Children amaze me — they cut to the heart of social pressures they see in the world around them. They have no filter, and they fear no judgment. Some conversations I have with the 7-year-old girl I babysit are gut-wrenching. Although her name begins with ‘S,’ it isn’t Sage. Given her 7-year-old wisdom, though, it fits.

S: Do you have a boyfriend?

Me: Nope.

S: Why not?

Me: Because I don’t want one. I had one, but we broke up.

S: Why did you break up?

Me: It’s complicated.

S: Well, why don’t you try to get a new one?

Me: Because I don’t really want one right now. Sometimes, boys are the worst.

S: Yeah, I know, because sometimes mommy and daddy argue, and daddy yells and makes mommy cry.


S: Holding her short hair behind her head in a ponytail I would look better like this. If my hair was long enough for a ponytail, I mean.

Me: You think so? I think short hair looks cute on you.

S: Thanks. Pause. I wish I looked like you.

Me: What do you mean?

S: I wish I had light skin like you. This dark skin makes me look dumb. And I wish my hair was blonde like yours.

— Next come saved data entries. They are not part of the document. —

/-- **[BS-rg-step] Map 2 (transfer from block to `V`), algebraic part (Lemma 4.3.1 (i))**: with
`δI = I - Î` (as block activities) and `K^{(2)} = K^{(1)} ∘ δI`, one has
`(I ∘ K^{(1)})(Λ) = (Î ∘ K^{(2)})(Λ)` — by the binomial lemma and associativity/commutativity of
`∘`: "`I ∘ K^{(1)} = (Î + δI) ∘ K^{(1)} = (Î ∘ δI) ∘ K^{(1)} = Î ∘ (δI ∘ K^{(1)})`". Stated on any
polymer `Y` (the paper uses `Y = Λ`). [cite: BrydgesSlade2015RGV, §4.3, (4.27) (definition of I^{(2)}, δI^{(2)}, K^{(2)}) and Lemma (lem:K2) (i)] -/
theorem circ_blockProd_eq_circ_blockProd_circ_sub (I Ihat K : Finset (TorusSite d M) → R)
    {Y : Finset (TorusSite d M)} (hY : IsPolymer b Y) :
    circ b (blockProd b I) K Y = circ b (blockProd b Ihat) (circ b K (blockProd b (I - Ihat))) Y := by
  have e : I = Ihat + (I - Ihat) := by abel
  conv_lhs => rw [e]
  rw [circ_congr_left (fun X hX => blockProd_add Ihat (I - Ihat) hX), circ_assoc]
  exact circ_congr_right (fun X hX => circ_comm _ _ hX) hY

end Binomial

/-! ## Two scales: block refinement and the closure `X̄` -/

section TwoScales

variable {b b' : ℕ}

omit [NeZero M] in
/-- If `b ∣ b'`, the `b`-block key determines the `b'`-block key. [folklore] -/
theorem blockKey_eq_of_dvd (hbb : b ∣ b') {x y : TorusSite d M} (h : blockKey b y = blockKey b x) :
    blockKey b' y = blockKey b' x := by
  obtain ⟨c, rfl⟩ := hbb
  funext i
  have := congrFun h i
  simp only [blockKey] at this ⊢
  rw [← Nat.div_div_eq_div_mul, ← Nat.div_div_eq_div_mul, this]

/-- **Blocks refine coarser blocks**: for `b ∣ b'`, `B_b(x) ⊆ B_{b'}(x)` ("the torus … paved … by
disjoint cubes of side `L^j`", nested in `j`). [cite: BrydgesSlade2015RGV, §1.2, Definition (a) (blocks)] -/
theorem block_subset_block_of_dvd (hbb : b ∣ b') (x : TorusSite d M) : block b x ⊆ block b' x := by
  intro y hy
  rw [mem_block] at hy ⊢
  exact blockKey_eq_of_dvd hbb hy

/-- A coarse polymer is a fine polymer. [folklore] -/
theorem IsPolymer.of_dvd (hbb : b ∣ b') {X : Finset (TorusSite d M)} (hX : IsPolymer b' X) : IsPolymer b X :=
  fun x hx => (block_subset_block_of_dvd hbb x).trans (hX hx)

/-- The closure `X̄`: the smallest `b'`-polymer containing `X` ("The closure `X̄` of `X ∈ 𝒫_j` is
the smallest `Y ∈ 𝒫_{j+1}` such that `X ⊂ Y`"). [cite: BrydgesSlade2015RGV, §1.5, Definition (def:blocks1) (closure, 𝒫̄_j(U))] -/
def bclosure (b' : ℕ) (X : Finset (TorusSite d M)) : Finset (TorusSite d M) := X.biUnion (block b')

/-- `X ⊆ X̄`. [folklore] -/
theorem subset_bclosure (b' : ℕ) (X : Finset (TorusSite d M)) : X ⊆ bclosure b' X := fun x hx =>
  mem_biUnion.2 ⟨x, hx, mem_block_self b' x⟩

/-- `X̄` is a `b'`-polymer. [folklore] -/
theorem isPolymer_bclosure (b' : ℕ) (X : Finset (TorusSite d M)) : IsPolymer b' (bclosure b' X) := by
  intro y hy z hz
  obtain ⟨x, hx, hyx⟩ := mem_biUnion.1 hy
  refine mem_biUnion.2 ⟨x, hx, ?_⟩
  rw [← block_eq_of_mem hyx]
  exact hz

/-- `X̄ ⊆ U` for every `b'`-polymer `U ⊇ X` (minimality). [folklore] -/
theorem bclosure_subset {X U : Finset (TorusSite d M)} (hU : IsPolymer b' U) (hXU : X ⊆ U) : bclosure b' X ⊆ U := by
  intro y hy
  obtain ⟨x, hx, hyx⟩ := mem_biUnion.1 hy
  exact hU (hXU hx) hyx

/-- `X̄ = X` for a `b'`-polymer. [folklore] -/
theorem IsPolymer.bclosure_eq {X : Finset (TorusSite d M)} (hX : IsPolymer b' X) : bclosure b' X = X :=
  Subset.antisymm (bclosure_subset hX (subset_refl X)) (subset_bclosure b' X)

open Classical in
/-- `𝒫̄_j(U) = {X ∈ 𝒫_j : X̄ = U}`. [cite: BrydgesSlade2015RGV, §1.5, Definition (def:blocks1)] -/
def closureFiber (b b' : ℕ) (U : Finset (TorusSite d M)) : Finset (Finset (TorusSite d M)) :=
  (subpolymers b U).filter fun X => bclosure b' X = U

/-- Membership in `𝒫̄_j(U)`. [folklore] -/
@[simp] theorem mem_closureFiber {U X : Finset (TorusSite d M)} :
    X ∈ closureFiber b b' U ↔ IsPolymer b X ∧ bclosure b' X = U := by
  classical
  simp only [closureFiber, mem_filter, mem_subpolymers]
  constructor
  · rintro ⟨⟨-, h1⟩, h2⟩; exact ⟨h1, h2⟩
  · rintro ⟨h1, h2⟩; exact ⟨⟨h2 ▸ subset_bclosure b' X, h1⟩, h2⟩

/-- `F^{Λ ∖ V} = F^{Λ ∖ W} F^{W ∖ V}` for polymers `V ⊆ W`. [folklore] -/
theorem blockProd_univ_sdiff {R : Type*} [CommMonoid R] (F : Finset (TorusSite d M) → R)
    {V W : Finset (TorusSite d M)} (hV : IsPolymer b V) (hW : IsPolymer b W) (h : V ⊆ W) :
    blockProd b F (univ \ V) = blockProd b F (univ \ W) * blockProd b F (W \ V) := by
  have e : univ \ V = (univ \ W) ∪ (W \ V) := by
    ext x
    simp only [mem_sdiff, mem_univ, true_and, mem_union]
    constructor
    · intro hx
      by_cases hW : x ∈ W
      · exact Or.inr ⟨hW, hx⟩
      · exact Or.inl hW
    · rintro (hx | ⟨-, hx⟩)
      · exact fun h' => hx (h h')
      · exact hx
  rw [e, blockProd_union F ((isPolymer_univ b).sdiff hW) (hW.sdiff hV)]
  exact disjoint_left.2 fun x hx hx' => (mem_sdiff.1 hx).2 (mem_sdiff.1 hx').1

end TwoScales

/-! ## Map 3: expansion, expectation and change of scale ([BS-rg-step] Proposition 5.1.1) -/

section MapThree

variable {A N : Type*} [CommRing A] [CommRing N]

/-- A ring homomorphism acts on `F^X` blockwise. [folklore] -/
theorem map_blockProd (f : A →+* N) (b : ℕ) (F : Finset (TorusSite d M) → A) (X : Finset (TorusSite d M)) :
    f (blockProd b F X) = blockProd b (fun B => f (F B)) X := by
  unfold blockProd
  rw [map_prod]

/-- A ring homomorphism acts on a circle product factorwise. [folklore] -/
theorem map_circ (f : A →+* N) (b : ℕ) (F G : Finset (TorusSite d M) → A) (Y : Finset (TorusSite d M)) :
    f (circ b F G Y) = circ b (fun X => f (F X)) (fun X => f (G X)) Y := by
  unfold circ
  rw [map_sum]
  simp only [map_mul]

variable (b b' : ℕ) (ι θ : A →+* N) (E : N → A)

/-- `δI = θÎ - Ĩ_pt` as a block activity with values in the big algebra (functions of the field
and of the fluctuation field): "`δI = θ I^{(2)} - I^{(3)} = θÎ - Ĩ_pt`", with `Ĩ_pt(b) ∈ 𝒩` embedded
by `ι` (no fluctuation field). [cite: BrydgesSlade2015RGV, §5.1, (e:dIdef) "δI = θÎ − Ĩ_pt"] -/
def deltaI (Ihat Itil : Finset (TorusSite d M) → A) (B : Finset (TorusSite d M)) : N := θ (Ihat B) - ι (Itil B)

/-- **`K^{(3)}`** ([BS-rg-step] (e:EIK2)):
`K^{(3)}(U) = Σ_{X ∈ 𝒫̄_j(U)} Ĩ_pt^{U∖X} 𝔼₊(δI ∘ θK^{(2)})(X)` for `U ∈ 𝒫_{j+1}`; here `b = L^j`,
`b' = L^{j+1}`, `E = 𝔼₊`, and `θK(X) = θ(K(X))`. [cite: BrydgesSlade2015RGV, §5.1, Proposition (prop:K3), display (e:EIK2)] -/
def kthree (Ihat Itil : Finset (TorusSite d M) → A) (K : Finset (TorusSite d M) → A) (U : Finset (TorusSite d M)) : A :=
  ∑ X ∈ closureFiber b b' U,
    blockProd b Itil (U \ X) * E (circ b (blockProd b (deltaI ι θ Ihat Itil)) (fun Y => θ (K Y)) X)

/-- **[BS-rg-step] Proposition 5.1.1 (Map 3: expansion, expectation, change of scale), the
identity (e:EIK1)**: `𝔼₊θ(Î ∘ K^{(2)})(Λ) = (Ĩ_pt ∘ K^{(3)})(Λ)`, where on the right the circle
product is at scale `j+1` and `Ĩ_pt(B) = ∏_{b ∈ ℬ_j(B)} Ĩ_pt(b)` for `(j+1)`-blocks `B`.
Hypotheses, abstracting "There is no `θ` operating on `Ĩ_pt`, and this factor contains no
fluctuation fields upon which `𝔼₊` can act": `θ, ι : 𝒩 → 𝒩̃` are ring maps (`θF(φ,ζ) = F(φ+ζ)`,
`ιF(φ,ζ) = F(φ)`), and `E : 𝒩̃ → 𝒩` is `𝒩`-linear on finite combinations `Σ ι(a_i) n_i` of elements
`n_i` satisfying `P` (integrability), with every `(δI ∘ θK)(Y)` satisfying `P`; scales `b ∣ b'`.
Proof as printed: `θÎ(B) = Ĩ_pt(B) + δI(B)` and the binomial lemma give
`θ(Î ∘ K) = Ĩ_pt ∘ δI ∘ θK`; pull `Ĩ_pt^{Λ∖Y}` out of `𝔼₊`; regroup `Y` by `U = Ȳ` using
`Ĩ_pt^{Λ∖Y} = Ĩ_pt^{U∖Y} Ĩ_pt^{Λ∖U}`. [cite: BrydgesSlade2015RGV, §5.1, Proposition (prop:K3) (e:EIK1)–(e:EIK2) and its proof] -/
theorem expect_theta_circ_eq_circ_kthree (hbb : b ∣ b') (P : N → Prop)
    (hE : ∀ (s : Finset (Finset (TorusSite d M))) (a : Finset (TorusSite d M) → A) (n : Finset (TorusSite d M) → N),
      (∀ i ∈ s, P (n i)) → E (∑ i ∈ s, ι (a i) * n i) = ∑ i ∈ s, a i * E (n i))
    (Ihat Itil : Finset (TorusSite d M) → A) (K : Finset (TorusSite d M) → A)
    (hP : ∀ Y, IsPolymer b Y → P (circ b (blockProd b (deltaI ι θ Ihat Itil)) (fun X => θ (K X)) Y)) :
    E (θ (circ b (blockProd b Ihat) K univ)) = circ b' (blockProd b Itil) (kthree b b' ι θ E Ihat Itil K) univ := by
  classical
  rw [circ_comm (blockProd b Itil) (kthree b b' ι θ E Ihat Itil K) (isPolymer_univ b')]
  -- Step 1: `θ(Î ∘ K) = (θÎ) ∘ (θK)` and `θÎ = ιĨ + δI`, binomial lemma, associativity
  rw [map_circ]
  have e1 : (fun X => θ (blockProd b Ihat X)) = blockProd b (fun B => θ (Ihat B)) := by
    funext X; exact map_blockProd θ b Ihat X
  have e2 : (fun B => θ (Ihat B)) = (fun B => ι (Itil B)) + deltaI ι θ Ihat Itil := by
    funext B; simp [deltaI]
  rw [e1, e2, circ_congr_left (fun X hX => blockProd_add (fun B => ι (Itil B)) (deltaI ι θ Ihat Itil) hX), circ_assoc,
    circ_comm _ _ (isPolymer_univ b)]
  -- Step 2: pull the `Ĩ_pt` factors out of `E`
  unfold circ
  have e3 : ∀ Y ∈ subpolymers b univ,
      (∑ X ∈ subpolymers b Y, blockProd b (deltaI ι θ Ihat Itil) X * θ (K (Y \ X))) *
          blockProd b (fun B => ι (Itil B)) (univ \ Y) =
        ι (blockProd b Itil (univ \ Y)) * circ b (blockProd b (deltaI ι θ Ihat Itil)) (fun X => θ (K X)) Y := by
    intro Y _
    rw [map_blockProd, mul_comm]
    rfl
  rw [Finset.sum_congr rfl e3, hE _ _ _ fun Y hY => hP Y (mem_subpolymers.1 hY).2]
  -- Step 3: regroup by the closure `U = Ȳ` at scale `b'`
  rw [← Finset.sum_fiberwise_of_maps_to (s := subpolymers b univ) (t := subpolymers b' univ) (g := bclosure b')
    (fun Y _ => mem_subpolymers.2 ⟨subset_univ _, isPolymer_bclosure b' Y⟩)]
  unfold kthree
  refine Finset.sum_congr rfl fun U hU => ?_
  have hUp : IsPolymer b' U := (mem_subpolymers.1 hU).2
  rw [Finset.sum_mul]
  have hset : (subpolymers b univ).filter (fun Y => bclosure b' Y = U) = closureFiber b b' U := by
    ext Y
    simp only [mem_filter, mem_subpolymers, mem_closureFiber, subset_univ, true_and]
  rw [hset]
  refine Finset.sum_congr rfl fun Y hY => ?_
  obtain ⟨hYp, hYU⟩ := mem_closureFiber.1 hY
  have hYsub : Y ⊆ U := hYU ▸ subset_bclosure b' Y
  rw [blockProd_univ_sdiff Itil hYp (hUp.of_dvd hbb) hYsub]
  ring

end MapThree

end Polymer

end LongRangePhi4

end Literature.Barriers.CriticalPhenomena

S: Do you want to be a singer?

Me: Not really. I was a singer for a little bit, but I stopped.

S: What did you sing?

Me: Opera stuff, mostly. Usually in Italian.

S: Sing one for me. I comply. S listens with wide eyes. That was good. I want to grow up to be a singer, but I don’t know if it will work out. I don’t really like myself. But we’ll see.